### Dataset extract:
import Literature.MathematicalPhysics.QuantumFieldTheory.Balaban1983to89.B13GaugeDevices
import Literature.MathematicalPhysics.QuantumFieldTheory.Balaban1983to89.Beta.GaussianIntegral
import Literature.MathematicalPhysics.QuantumFieldTheory.GaussianToolkit

/-!
# `Balaban1983to89.B2Eq228Conditioning` — T. Bałaban, *(Higgs)₂,₃ quantum fields in a finite volume. II. An upper bound*, Commun. Math. Phys. **86** (1982) 555–594 [Balaban1982Higgs2]: the conditional Gaussian integration formula **(2.28)** p. 563, PROVED for the finite-dimensional Gaussian model the print describes — an instance of the typed display `B2.Display228` — with the boundary-bond form **(2.29)**/(2.30) of its shift

statement-level skeleton of published theorems with citation tags; proofs where landed; nothing here is a claim about the Yang–Mills mass gap

PDF held: `paper:balaban1982-cmp86-higgs23-ii` (doi 10.1007/bf01214890; journal page = PDF page + 554); p. 563 [PDF 9] READ AS
AN IMAGE on the ×2 render `run/shared/lean/pub/pub-balaban/b2b-balaban-ref1/pages/1982-cmp86-higgs23-II/1982-cmp86-higgs23-II-p009-x2.png`.

CITATION HEADER — WHAT IS REPRODUCED.  SKELETON rows **B2.Eq2.28** (`typed-existing (+kernel pieces proved)`: the display
is `…Balaban1983to89.B2.Display228` over the abstract functional carrier `B2.CondSetting`, its completed square
`B2.completeSquare228` kernel-checked; cited by B13 = [Balaban1988RG2Cluster] p. 12 *"(2.28) [6]"*) and, as a rider, the
members (2.29)/(2.30) of row **B2.Eq2.42** of `run/shared/lean/pub/lit-balaban/SKELETON.md`.  Unit `lit-balaban-p15`
(Phase-2 proof seat p15, generation 2; HOME `run/shared/lean/pub/lit-balaban/`, seat dir `lit-balaban-p15/`); B2 fold owner
r02, second reader r14; referee ref-4.

THE PRINTED TEXT (p. 563, verbatim).  *"A next operation is a calculation of the integral in (2.26). This operation can not
be done on the whole set T₁, as in Chap. I.3, but on some subsets of T₁ only, on which the fields A′, φ′ are small. We will
integrate each term in the sum on the right side of (2.26) on the set Λ₅, and it will be a conditional integration with
conditioning on Λ₅ᶜ.  Let us recall this operation in a general case. Let Ω be a finite set, Λ ⊂ Ω, and let A be a
positive operator on a space of field configurations on Ω, A_Λ its restriction on Λ. Then we have
  ∫Π_{x∈Ω}dφ(x) exp(−½⟨φ,Aφ⟩) exp(⟨f,φ⟩) F(φ↾_Λ) G(φ↾_{Λᶜ})
    = ∫Π_{x∈Ω}dφ(x) exp(−½⟨φ,Aφ⟩) exp(⟨f,φ⟩) G(φ↾_{Λᶜ}) · ∫dμ_{A_Λ⁻¹}(φ′) F(φ′ − A_Λ⁻¹Aφ↾_{Λᶜ} + A_Λ⁻¹f),   (2.28)
where dμ_{A_Λ⁻¹} is a probabilistic Gaussian measure with the covariance A_Λ⁻¹.  In our case A is given by the main
quadratic form in the fields A′, φ′, f is obvious, Λ = Λ₅, F = χ′exp(V⁽⁰⁾(Λ₇)), and the function G is the product of the
characteristic functions ζ_{Λ₀}χ_{Λ₋₁∩Λ₅ᶜ}χ₁ and the remaining exponential functions, the rest of the characteristic
functions are estimated by 1. The expression (φ′ − A_Λ⁻¹Aφ↾_{Λᶜ})(x) for vector fields has the form
  A′(x) + Σ_{b∈st(Λ₅)} C⁽⁰⁾_{Λ₅}(x, b₋)A′(b₊),  x ∈ Λ₅,   (2.29)
and for scalar fields  φ′(x) + Σ_{b∈st(Λ₅)} C⁽⁰⁾_{Λ₅}(B⁽¹⁾; x, b₋)U(B_b⁽¹⁾)φ′(b₊),  x ∈ Λ₅.   (2.30)"*

THE MODEL (finite-dimensional, exactly the printed generality; `B13GaugeDevices` §H is the `f = 0`, two-block special case
written for [II] (2.5)–(2.6)).  `Ω` ↦ a finite type `S`; `Λ ⊂ Ω` ↦ a decidable predicate `p` on `S` (points of `Λ` = the
subtype `In p`, of `Λᶜ` = `Out p`); configurations `φ : S → ℝ`, `dφ = Π_{x∈Ω}dφ(x)` = Lebesgue measure `volume`; the
positive operator `A : Matrix S S ℝ` (`Matrix.PosDef`), its restriction `A_Λ = blkIn p A` and the blocks `A_{ΛΛᶜ} =
blkMix p A`, `A_{ΛᶜΛᶜ} = blkOut p A`; the source `f : S → ℝ`, `⟨f,φ⟩ = Σ_s f(s)φ(s)`; `F(φ↾_Λ)`, `G(φ↾_{Λᶜ})` ↦ `F₀ (resIn p φ)`,
`G₀ (resOut p φ)` with `F₀ : (Λ → ℝ) → ℝ`, `G₀ : (Λᶜ → ℝ) → ℝ`; `dμ_{A_Λ⁻¹}` ↦ the probability measure `gaussProb (blkIn p A)`
= Lebesgue measure on `Λ → ℝ` with density `exp(−½⟨φ′, A_Λφ′⟩)/∫exp(−½⟨φ′, A_Λφ′⟩)` (`isProbabilityMeasure_gaussProb`; its
mean is `B13GaugeDevices.gaussMean (blkIn p A)`, `integral_gaussProb`; = Mathlib's `multivariateGaussian 0 A_Λ⁻¹` in
coordinates, `gaussProb_eq_map_multivariateGaussian`); the shift `−A_Λ⁻¹Aφ↾_{Λᶜ} + A_Λ⁻¹f` ↦ literally
`A_Λ⁻¹(f↾_Λ − (A(φ↾_{Λᶜ}))↾_Λ)`, extended by `0` off `Λ` (= `condShift p A f (φ↾_{Λᶜ})`, `model_shift`).  These data
assemble into the carrier `model p A f F₀ G₀ : B2.CondSetting S` (`gaussInt` = `∫dφ e^{−½⟨φ,Aφ⟩}(·)`, `condInt` =
`∫dμ_{A_Λ⁻¹}(φ′)(·)` on configurations `φ′` on `Λ` extended by `0`).

WHAT IS KERNEL-CHECKED (zero `sorry`, standard axioms).
 §1–§2  the bookkeeping `⟨φ,Aφ⟩ = ⟨x,A_Λx⟩ + ⟨x,A_{ΛΛᶜ}y⟩ + ⟨y,A_{ΛᶜΛ}x⟩ + ⟨y,A_{ΛᶜΛᶜ}y⟩`, `⟨f,φ⟩ = ⟨f↾_Λ,x⟩ + ⟨f↾_{Λᶜ},y⟩`
        for `φ = (x on Λ, y on Λᶜ)` (`quadForm_glue`, `linForm_glue`), and `∫dφ = ∫dx∫dy` (Mathlib's
        `volume_preserving_piEquivPiSubtypeProd`: `integral_eq_integral_glue`, `integrable_iff_integrable_glue`);
 §3     the probabilistic Gaussian measure `dμ_{M⁻¹}` (`gaussProb`; `integral_gaussProb`, `isProbabilityMeasure_gaussProb`,
        normalisation `gaussNorm_eq` = the tree's `Beta.GaussianIntegral.integral_exp_neg_half_quadForm`); that it IS the
        Gaussian measure of mean `0` and covariance matrix `M⁻¹` in Mathlib's sense — `gaussProb M` = the coordinate image of
        `ProbabilityTheory.multivariateGaussian 0 M⁻¹` (`gaussProb_eq_map_multivariateGaussian`, through the tree's
        `GaussianToolkit.multivariateGaussian_inv_eq_withDensity`); and the linear
        shift `∫dx e^{−⟨j,x⟩−½⟨x,Mx⟩}Ψ(x) = e^{½⟨j,M⁻¹j⟩}∫dx e^{−½⟨x,Mx⟩}Ψ(x − M⁻¹j)` (= `B13GaugeDevices.integral_linear_shift`;
        `integral_tilt`, `tilt_eq`, `integrable_tilt`);
 §4     at fixed exterior field `y = φ↾_{Λᶜ}`: completion of the square `e^{−½⟨φ,Aφ⟩}e^{⟨f,φ⟩} = e^{c(y)}e^{−⟨j(y),x⟩−½⟨x,A_Λx⟩}`,
        `j(y) = A_{ΛΛᶜ}y − f↾_Λ` (`weight_mul_source_glue`, = `B2.completeSquare228` exponentiated), whence for EVERY `Ψ`
        `∫dx e^{−½⟨φ,Aφ⟩}e^{⟨f,φ⟩}Ψ(x) = K(y)∫dz e^{−½⟨z,A_Λz⟩}Ψ(z + μ(y))` with the printed shift `μ(y) = A_Λ⁻¹(f↾_Λ − A_{ΛΛᶜ}y)`
        (`integral_section`; `integrable_section_const`);
 §5     **(2.28)**: `integral_conditioning` (explicit form) and **`display228 : B2.Display228 (model p A f F₀ G₀)`** for `A`
        positive definite, `F₀`, `G₀` measurable and the left side absolutely convergent — by Fubini over `(φ↾_Λ, φ↾_{Λᶜ})`,
        §4, and `∫dμ 1 = 1`; the integrability of the RIGHT side is DERIVED from that of the left side (`integrable_rhs`:
        measurability of the inner integral `measurable_inner`, sections `integrable_section_const`, domination of the
        `y`-marginal through `|∫dμ F(· + μ)|·∫e^{−½⟨z,A_Λz⟩} ≤ ∫e^{−½⟨z,A_Λz⟩}|F(z + μ)|`, `abs_inner_mul_gaussNorm_le`);
 §6     `display228_of_bounded`: all hypotheses discharged for bounded measurable `F₀`, `G₀` (the print's case:
        characteristic functions times bounded exponential factors; `integrable_weight_mul_source`);
 §7     **(2.29)** `display229` (and its general form `shift_eq_sum_boundary`, which with the bond couplings
        `−A(b₋,b₊) = U(B_b⁽¹⁾)` is (2.30)): if `A` couples `Λ` to `Λᶜ` only through the bonds `b = (b₋, b₊) ∈ st(Λ)` with
        `A(b₋,b₊) = −1`, then `(φ′ − A_Λ⁻¹Aφ↾_{Λᶜ})(x) = φ′(x) + Σ_{b∈st(Λ)} A_Λ⁻¹(x,b₋)φ(b₊)`, `x ∈ Λ` (`C⁽⁰⁾_Λ = A_Λ⁻¹`).
NOT reproduced: the identification, in the (Higgs)₂,₃ run, of `A` with "the main quadratic form in the fields A′, φ′" and
of `F`, `G` with the printed characteristic/exponential functions (rows B2.Eq2.42, (2.20)–(2.27)), and the estimate (2.31).
-/

open MeasureTheory Matrix Finset
open scoped BigOperators ENNReal

namespace Literature.MathematicalPhysics.QuantumFieldTheory.Balaban1983to89.B2Eq228Conditioning

open B13GaugeDevices (gaussWeight gaussInt gaussNorm gaussMean)

variable {S : Type} [Fintype S] (p : S → Prop) [DecidablePred p]

/-! ## §1 Configurations on `Ω`, on `Λ` and on `Λᶜ`; the blocks of `A` -/

/-- The points of `Λ ⊂ Ω` as a type (configurations on `Λ` are `In p → ℝ`). [cite: Balaban1982Higgs2, (2.28) p.563] -/
abbrev In : Type := {s : S // p s}

/-- The points of `Λᶜ = Ω ∖ Λ` as a type. [cite: Balaban1982Higgs2, (2.28) p.563] -/
abbrev Out : Type := {s : S // ¬ p s}

/-- `φ↾_Λ`. [cite: Balaban1982Higgs2, (2.28) p.563] -/
def resIn (φ : S → ℝ) : In p → ℝ := fun i => φ i

/-- `φ↾_{Λᶜ}`. [cite: Balaban1982Higgs2, (2.28) p.563] -/
def resOut (φ : S → ℝ) : Out p → ℝ := fun j => φ j

/-- The configuration on `Ω` with prescribed parts on `Λ` and on `Λᶜ`. [cite: Balaban1982Higgs2, (2.28) p.563] -/
def glue (x : In p → ℝ) (y : Out p → ℝ) : S → ℝ :=
  fun s => if h : p s then x ⟨s, h⟩ else y ⟨s, h⟩

omit [Fintype S] in
/-- On `Λ` the glued configuration is the `Λ`-part. [folklore] [cite: Balaban1982Higgs2, (2.28) p.563] -/
@[simp] theorem glue_apply_in (x : In p → ℝ) (y : Out p → ℝ) (i : In p) :
    glue p x y i = x i := by
  simp [glue, i.2]

omit [Fintype S] in
/-- On `Λᶜ` the glued configuration is the `Λᶜ`-part. [folklore] [cite: Balaban1982Higgs2, (2.28) p.563] -/
@[simp] theorem glue_apply_out (x : In p → ℝ) (y : Out p → ℝ) (j : Out p) :
    glue p x y j = y j := by
  simp [glue, j.2]

omit [Fintype S] in
/-- `(x on Λ, y on Λᶜ)↾_Λ = x`. [folklore] [cite: Balaban1982Higgs2, (2.28) p.563] -/
@[simp] theorem resIn_glue (x : In p → ℝ) (y : Out p → ℝ) : resIn p (glue p x y) = x := by
  funext i; simp [resIn]

omit [Fintype S] in
/-- `(x on Λ, y on Λᶜ)↾_{Λᶜ} = y`. [folklore] [cite: Balaban1982Higgs2, (2.28) p.563] -/
@[simp] theorem resOut_glue (x : In p → ℝ) (y : Out p → ℝ) : resOut p (glue p x y) = y := by
  funext j; simp [resOut]

omit [Fintype S] in
/-- `φ = (φ↾_Λ on Λ, φ↾_{Λᶜ} on Λᶜ)`. [folklore] [cite: Balaban1982Higgs2, (2.28) p.563] -/
@[simp] theorem glue_resIn_resOut (φ : S → ℝ) : glue p (resIn p φ) (resOut p φ) = φ := by
  funext s
  by_cases h : p s <;> simp [glue, resIn, resOut, h]

omit [Fintype S] in
/-- Gluing is additive. [folklore] [cite: Balaban1982Higgs2, (2.28) p.563] -/
theorem glue_add (x x' : In p → ℝ) (y y' : Out p → ℝ) :
    glue p (x + x') (y + y') = glue p x y + glue p x' y' := by
  funext s
  by_cases h : p s <;> simp [glue, h]

omit [Fintype S] [DecidablePred p] in
/-- Restriction to `Λ` is additive. [folklore] [cite: Balaban1982Higgs2, (2.28) p.563] -/
theorem resIn_add (φ φ' : S → ℝ) : resIn p (φ + φ') = resIn p φ + resIn p φ' := rfl

/-- `A_Λ`: the restriction of `A` to `Λ` (print: *"A_Λ its restriction on Λ"*). [cite: Balaban1982Higgs2, (2.28) p.563] -/
def blkIn (A : Matrix S S ℝ) : Matrix (In p) (In p) ℝ := A.submatrix Subtype.val Subtype.val

/-- The `Λ × Λᶜ` block of `A` (through which `φ↾_{Λᶜ}` enters `Aφ↾_{Λᶜ}` on `Λ`). [cite: Balaban1982Higgs2, (2.28) p.563] -/
def blkMix (A : Matrix S S ℝ) : Matrix (In p) (Out p) ℝ := A.submatrix Subtype.val Subtype.val

/-- The `Λᶜ × Λ` block of `A`. [cite: Balaban1982Higgs2, (2.28) p.563] -/
def blkMix' (A : Matrix S S ℝ) : Matrix (Out p) (In p) ℝ := A.submatrix Subtype.val Subtype.val

/-- The `Λᶜ × Λᶜ` block of `A`. [cite: Balaban1982Higgs2, (2.28) p.563] -/
def blkOut (A : Matrix S S ℝ) : Matrix (Out p) (Out p) ℝ := A.submatrix Subtype.val Subtype.val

### Your objective:
If a line in the records above includes the string "WHAT", copy it.

### Response:
CITATION HEADER — WHAT IS REPRODUCED.  SKELETON rows **B2.Eq2.28** (`typed-existing (+kernel pieces proved)`: the display
WHAT IS KERNEL-CHECKED (zero `sorry`, standard axioms).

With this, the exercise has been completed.